Example 1: Let $\vec{F}$ be the force acting on a particle having a position vector $\vec{r}$ and $\vec{T}$ be the torque of this force about the origin. Then

1) $\vec{r} \cdot \vec{T}=0$ and $\vec{F} \cdot \vec{T} \neq 0$
2) $\vec{r} \cdot \vec{T} \neq 0$ and $\vec{F} \cdot \vec{T}=0$
3) $\vec{r} \cdot \vec{T} \neq 0$ and $\vec{F} \cdot \vec{T} \neq 0$
4) $\vec{r} \cdot \vec{T}=0$ and $\vec{F} \cdot \vec{T}=0$

Solution:

We know that $\vec{\tau}=\vec{r} \times \vec{f}$
The angle between $\mathrm{\tau}$ and $\mathrm{F}$ is $90^{\circ}$ and between $\mathrm{\tau}$ and $\mathrm{r}$ is 900 for example, if we take the dot product between two vectors as $\theta=90^{\circ} \Longrightarrow \cos \theta=\cos 90^{\circ}=0$
$
\begin{aligned}
& \vec{r} \cdot \vec{\tau}=\vec{r} \cdot(\vec{r} \times \vec{f})=0 \\
& \therefore \vec{f} \cdot \vec{\tau}=\vec{f} \cdot(\vec{r} \times \vec{f})=0
\end{aligned}
$

Hence, the answer is option (4).

Example 2: A force of $-F \hat{k}$ acts on $\mathrm{O}$, the origin of the coordinate system. The torque about the point $(1,-1)$ is :
1) $-F(\hat{i}-\hat{j})$
2) $F(\hat{i}-\hat{j})$
3) $-F(\hat{i}+\hat{j})$
4) $F(\hat{i}+\hat{j})$

Solution:

Torque -

$\vec{\tau}=\vec{r} \times \vec{F}$
wherein
This can be calculated by using either $\tau=r_1 F$ or $\tau=r \cdot F_1$ $r_1=$ perpendicular distance from the origin to the line of force.
$F_1=$ component of force perpendicular to line joining force.
given $\vec{\tau}=\vec{r} \times \vec{F}$
$
\begin{aligned}
& \vec{F}=-F \hat{k}, \vec{r}=\hat{i}-\hat{j} \\
& \therefore \quad \vec{r} \times \vec{F}=\left|\begin{array}{ccc}
\hat{i} & \hat{j} & \hat{k} \\
1 & -1 & 0 \\
0 & 0 & -F
\end{array}\right| \\
& =\hat{i} F-\hat{j}(-F)=F(\hat{i}+\hat{j})
\end{aligned}
$

Hence, the answer is option (4).

Example 3: A force of 40 N acts on a point B at the end of an L-shaped object, as shown in the figure.
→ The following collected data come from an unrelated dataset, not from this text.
import Mathlib
import Summits.BirchSwinnertonDyer.BirchSwinnertonDyer.Theorems.ManinLocalTwoThreeEvenDegreeOfFrickeSignPlus
import Summits.BirchSwinnertonDyer.BirchSwinnertonDyer.Theorems.ManinLocalTwoThreeCuspThreeTorsionAtFour
import Literature.NumberTheory.EllipticCurves.AtkinLehnerProductProofs
import HarnessLib

/-!
# `N = 4p`, `w_p f = −f` (root number `−1`): `w_N f = f`, `{∞,0}_f = 0`, `{∞,¼}_f ∈ Λ_f`, `{∞,1/p}_f ∈ Λ_f`, even degree

Summit `BirchSwinnertonDyer`, sub-problem `BirchSwinnertonDyer`, route `ManinLocalTwoThree`; width seat `bsd-line-manin23-p2`
(gen 9), `--supports` the crux C2 `ManinOddAtFour` (stmt-BirchSwinnertonDyer-22967).  Cell `bsd-f2-manin`, an lens THEOREM A/B/C
package at `N = 4p` (leaf `HalfTranslationParity`, E-an-79 `FourPThreeModFourEvenDegree`: «even degree and `{∞,¼} ∈ Λ_f`»).  Here
the `w_p`-sign `−1` half, for EVERY prime `p ≠ 2` and every datum: `ε₄ = −1` always (seat gen 8, E-an-44), so `w_p f = −f` makes
the Fricke sign `ε_N = ε₄ ε_p = +1` (`frickeEigenvalue_eq_prod_atkinLehnerEigenvalueAt_of_forall`); then `{∞,0}_f = 0`
(`modularSymbol_zero_eq_zero_of_frickeInvolution_eq_self`) and `2 ∣ deg φ_D` (`two_dvd_modularDegree_of_frickeInvolution_eq_self`,
p659653); and the cusp hexagon (E-an-83, `fourPCuspHexagon_holds`: `{∞,0} ≡ {∞,¼} + {∞,1/p}`, `2{∞,¼} ∈ Λ`, `3{∞,1/p} ∈ Λ`)
forces `{∞,¼}_f ∈ Λ_f` and `{∞,1/p}_f ∈ Λ_f`: ALL six hexagon cusps map to `O`.

PROVED here (no `sorry`): `factorization_two_four_mul`, `atkinLehnerEigenvalueAt_two_eq_neg_one_four_mul`,
`frickeInvolution_eq_self_of_atkinLehnerInvolutionAt_p_eq_neg`, **`fourP_cusps_of_atkinLehner_p_eq_neg`** (the four conclusions).
BSD is not proved by this; Manin's conjecture is not proved by this.
-/

set_option autoImplicit false
set_option linter.dupNamespace false

noncomputable section

open scoped MatrixGroups ModularForm
open CongruenceSubgroup
open Literature.NumberTheory.EllipticCurves Literature.NumberTheory.EllipticCurves.ModularForms
open Summit.BirchSwinnertonDyer.Rank1Residual.ManinAdditive

namespace Summit.BirchSwinnertonDyer.BirchSwinnertonDyer.Theorems.ManinLocalTwoThree

/-- `v₂(4p) = 2` for an odd prime `p`, i.e. `2^{v₂(4p)} = 4`. -/
theorem factorization_two_four_mul {p : ℕ} (hp : p.Prime) (hp2 : p ≠ 2) : 2 ^ (4 * p).factorization 2 = 4 := by
  have h1 : (4 * p).factorization 2 = 2 := by
    rw [show 4 * p = 2 ^ 2 * p by norm_num, Nat.factorization_mul (by norm_num) hp.ne_zero, Finsupp.add_apply,
      Nat.Prime.factorization_pow Nat.prime_two, Finsupp.single_eq_same,
      Nat.factorization_eq_zero_of_not_dvd (fun h => hp2 ((Nat.prime_dvd_prime_iff_eq Nat.prime_two hp).mp h).symm),
      add_zero]
  rw [h1]; norm_num

/-- **`λ₂ = −1` at `N = 4p`** (`w_{Q_2} = w_4` acts by `−1` on every newform, E-an-44). -/
theorem atkinLehnerEigenvalueAt_two_eq_neg_one_four_mul {p : ℕ} [NeZero (4 * p)] (hp : p.Prime) (hp2 : p ≠ 2)
    {f : CuspForm (Gamma0 (4 * p)) 2} (hf : IsNewform0 f) : atkinLehnerEigenvalueAt f 2 = -1 := by
  refine atkinLehnerEigenvalueAt_eq_of_eq_smul hf.ne_zero ?_
  rw [atkinLehnerInvolutionAt_eq (N := 4 * p) (k := 2) (factorization_two_four_mul hp hp2),
    atkinLehnerInvolution_four_eq_neg (hp.odd_of_ne_two hp2) f hf, neg_one_smul]

/-- **`w_p f = −f ⟹ w_N f = f` at `N = 4p`** (`ε_N = λ₂ λ_p = (−1)(−1)`). -/
theorem frickeInvolution_eq_self_of_atkinLehnerInvolutionAt_p_eq_neg {p : ℕ} [NeZero (4 * p)] (hp : p.Prime) (hp2 : p ≠ 2)
    {f : CuspForm (Gamma0 (4 * p)) 2} (hf : IsNewform0 f) (hε : atkinLehnerInvolutionAt (4 * p) 2 p f = -f) :
    frickeInvolution (4 * p) 2 f = f := by
  have hlamp : atkinLehnerEigenvalueAt f p = -1 :=
    atkinLehnerEigenvalueAt_eq_of_eq_smul hf.ne_zero (by rw [hε, neg_one_smul])
  have hprod := frickeEigenvalue_eq_prod_atkinLehnerEigenvalueAt_of_forall hf.ne_zero fun q hq =>
    (IsNewform0.exists_atkinLehnerInvolutionAt_eq_smul_holds hf (Nat.prime_of_mem_primeFactors hq)
      (Nat.dvd_of_mem_primeFactors hq)).imp fun _ h => h.2
  have hpf : (4 * p).primeFactors = {2, p} := by
    rw [show 4 * p = 2 ^ 2 * p by norm_num, Nat.primeFactors_mul (by norm_num) hp.ne_zero,
      Nat.primeFactors_prime_pow (by norm_num) Nat.prime_two, hp.primeFactors]
    rfl
  rw [hpf, Finset.prod_pair (Ne.symm hp2), atkinLehnerEigenvalueAt_two_eq_neg_one_four_mul hp hp2 hf, hlamp] at hprod
  rw [IsNewform0.frickeInvolution_eq_smul_holds hf, hprod]
  norm_num

/-- **`N = 4p`, `w_p f_D = −f_D` (root number `−1`): all hexagon cusps map to `O` and the degree is even** —
`{∞,0}_f = 0`, `{∞,¼}_f ∈ Λ_f`, `{∞,1/p}_f ∈ Λ_f`, `2 ∣ deg φ_D`, for every datum `D` of every curve. -/
theorem fourP_cusps_of_atkinLehner_p_eq_neg {p : ℕ} [NeZero (4 * p)] (hp : p.Prime) (hp2 : p ≠ 2)
    {W : WeierstrassCurve ℚ} [W.IsElliptic] (D : ModularParametrizationData W (4 * p))
    (hε : atkinLehnerInvolutionAt (4 * p) 2 p D.f = -D.f) :
    modularSymbol D.f 0 = 0 ∧ modularSymbol D.f (1 / 4 : ℚ) ∈ periodLattice D.f ∧
      modularSymbol D.f (1 / p : ℚ) ∈ periodLattice D.f ∧ 2 ∣ D.modularDegree := by
  have hF := frickeInvolution_eq_self_of_atkinLehnerInvolutionAt_p_eq_neg hp hp2 D.isNewformOf.1 hε
  have h0 : modularSymbol D.f 0 = 0 := modularSymbol_zero_eq_zero_of_frickeInvolution_eq_self hF
  have hN1 : 4 * p ≠ 1 := by have := hp.two_le; omega
  obtain ⟨h2, h3, hhex, -, -⟩ := fourPCuspHexagon_holds W D p hp hp2 rfl
  rw [h0, zero_sub] at hhex
  -- `-{∞,¼} - {∞,1/p} ∈ Λ`, `2{∞,¼} ∈ Λ`, `3{∞,1/p} ∈ Λ` ⟹ both symbols in `Λ`
  set q := modularSymbol D.f (1 / 4 : ℚ) with hq
  set r := modularSymbol D.f (1 / p : ℚ) with hr
  have hq_mem : q ∈ periodLattice D.f := by
    -- `q = 3(q + r) - 2q·1 ... `: `q = -(2q) - 3(-q - r) - 3r + ... ` explicit: `q = 3*(-q - r) + 2*(2*q) + 3*r`?  check: -3q-3r+4q+3r = q ✓
    have := (periodLattice D.f).add_mem
      ((periodLattice D.f).add_mem ((periodLattice D.f).zsmul_mem hhex 3) ((periodLattice D.f).zsmul_mem h2 2))
      ((periodLattice D.f).zsmul_mem h3 1)
    convert this using 1
    simp only [zsmul_eq_mul]; push_cast; ring
  have hr_mem : r ∈ periodLattice D.f := by
    have := (periodLattice D.f).sub_mem ((periodLattice D.f).neg_mem hhex) hq_mem
    convert this using 1
    ring
  exact ⟨h0, hq_mem, hr_mem, two_dvd_modularDegree_of_frickeInvolution_eq_self hN1 D hF⟩

end Summit.BirchSwinnertonDyer.BirchSwinnertonDyer.Theorems.ManinLocalTwoThree

end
The angle θ that will produce the maximum moment of the force about point A is given by :

1) $\tan \theta=\frac{1}{2}$
2) $\tan \theta=2$
3) $\tan \theta=4$
4) $\tan \theta=\frac{1}{4}$

Solution:

Torque

$
\underset{\tau}{\vec{r}}=\underset{F}{\rightarrow}
$
wherein
This can be calculated by using either $\tau=r_1 F$ or $\tau=r \cdot F_1$
$r_1=$ perpendicular distance from the origin to the line of force.
$F_1$ = component of force perpendicular to line joining force.
torque about $\mathrm{A}=\tau_A=(F \cos \theta) \cdot 4+(F \sin \theta) \cdot 2$
for maximum torque
$
\frac{d \tau_A}{d \Theta}=0
$
or $\quad 4 f(-\sin \theta)+2 f \cos \theta=0$
$
2 \sin \theta=\cos \theta \text { or } \tan \theta=\frac{1}{2}
$

Hence, the answer is option (1).

Example 4: A uniform rod AB is suspended from a point X, at a variable distance x from A, as shown. To make the rod horizontal, a mass m is suspended from its end A. A set of (m, x) values is recorded. The appropriate variables that give a straight line, when plotted, are :

1) $m, x$
2) $m, \frac{1}{x}$
3) $m, \frac{1}{x^2}$
4) $m, x^2$

Solution:

Torque -

$
\vec{\tau}=\underset{r}{\rightarrow} \times \underset{F}{\vec{F}}
$
wherein
This can be calculated by using either $\tau=r_1 F$ or $\tau=r \cdot F_1$
$r_1=$ perpendicular distance from the origin to the line of force.
$F_1$ = component of force perpendicular to line joining force.
Balancing Torque w.r.t point of suspension
$
\begin{aligned}
& m g x=M g\left(\frac{l}{2}-x\right) \\
& \Rightarrow m x=M \frac{l}{2}-M x \Rightarrow m=\frac{M l}{2} \cdot \frac{1}{x}-M
\end{aligned}
$

This represents a straight line

Hence, the answer is option (2).

Example 5: The magnitude of torque on a particle of mass 1 kg is 2.5 Nm about the origin. If the force acting on it is 1N, and the distance of the particle from the origin is 5 m, the angle between the force and the position vector is (in radians) :

1) 0.52

2) 30

3) 10

4) 1.04

Solution

$\begin{aligned}
& T=\vec{r} \times \vec{F} \\
& T=|\vec{r}| \cdot|\vec{F}| \cdot \sin \theta \ldots-(1) \\
& T=2.5 \mathrm{Nm} \\
& |\vec{r}|=5 m \\
& |\vec{F}|=1 N \\
& \text {-put in (1) } \\
& T=2.5=1 \times 5 \times \sin \theta \\
& \sin \theta=0.5=\frac{1}{2} \\
& \theta=\frac{\pi}{6} \\
& \theta=0.52 \text { radian } \\
&
\end{aligned}$

Hence, the answer is option (1).

Summary

In short, torque can be conceptualised as an object's twist around a certain axis, similar to how a linear force is a push or a pull. Another definition of torque is the product of the force's magnitude and the force's line of action's perpendicular distance from the axis of rotation. It is possible to find the torque immediately given the length of the moment arm.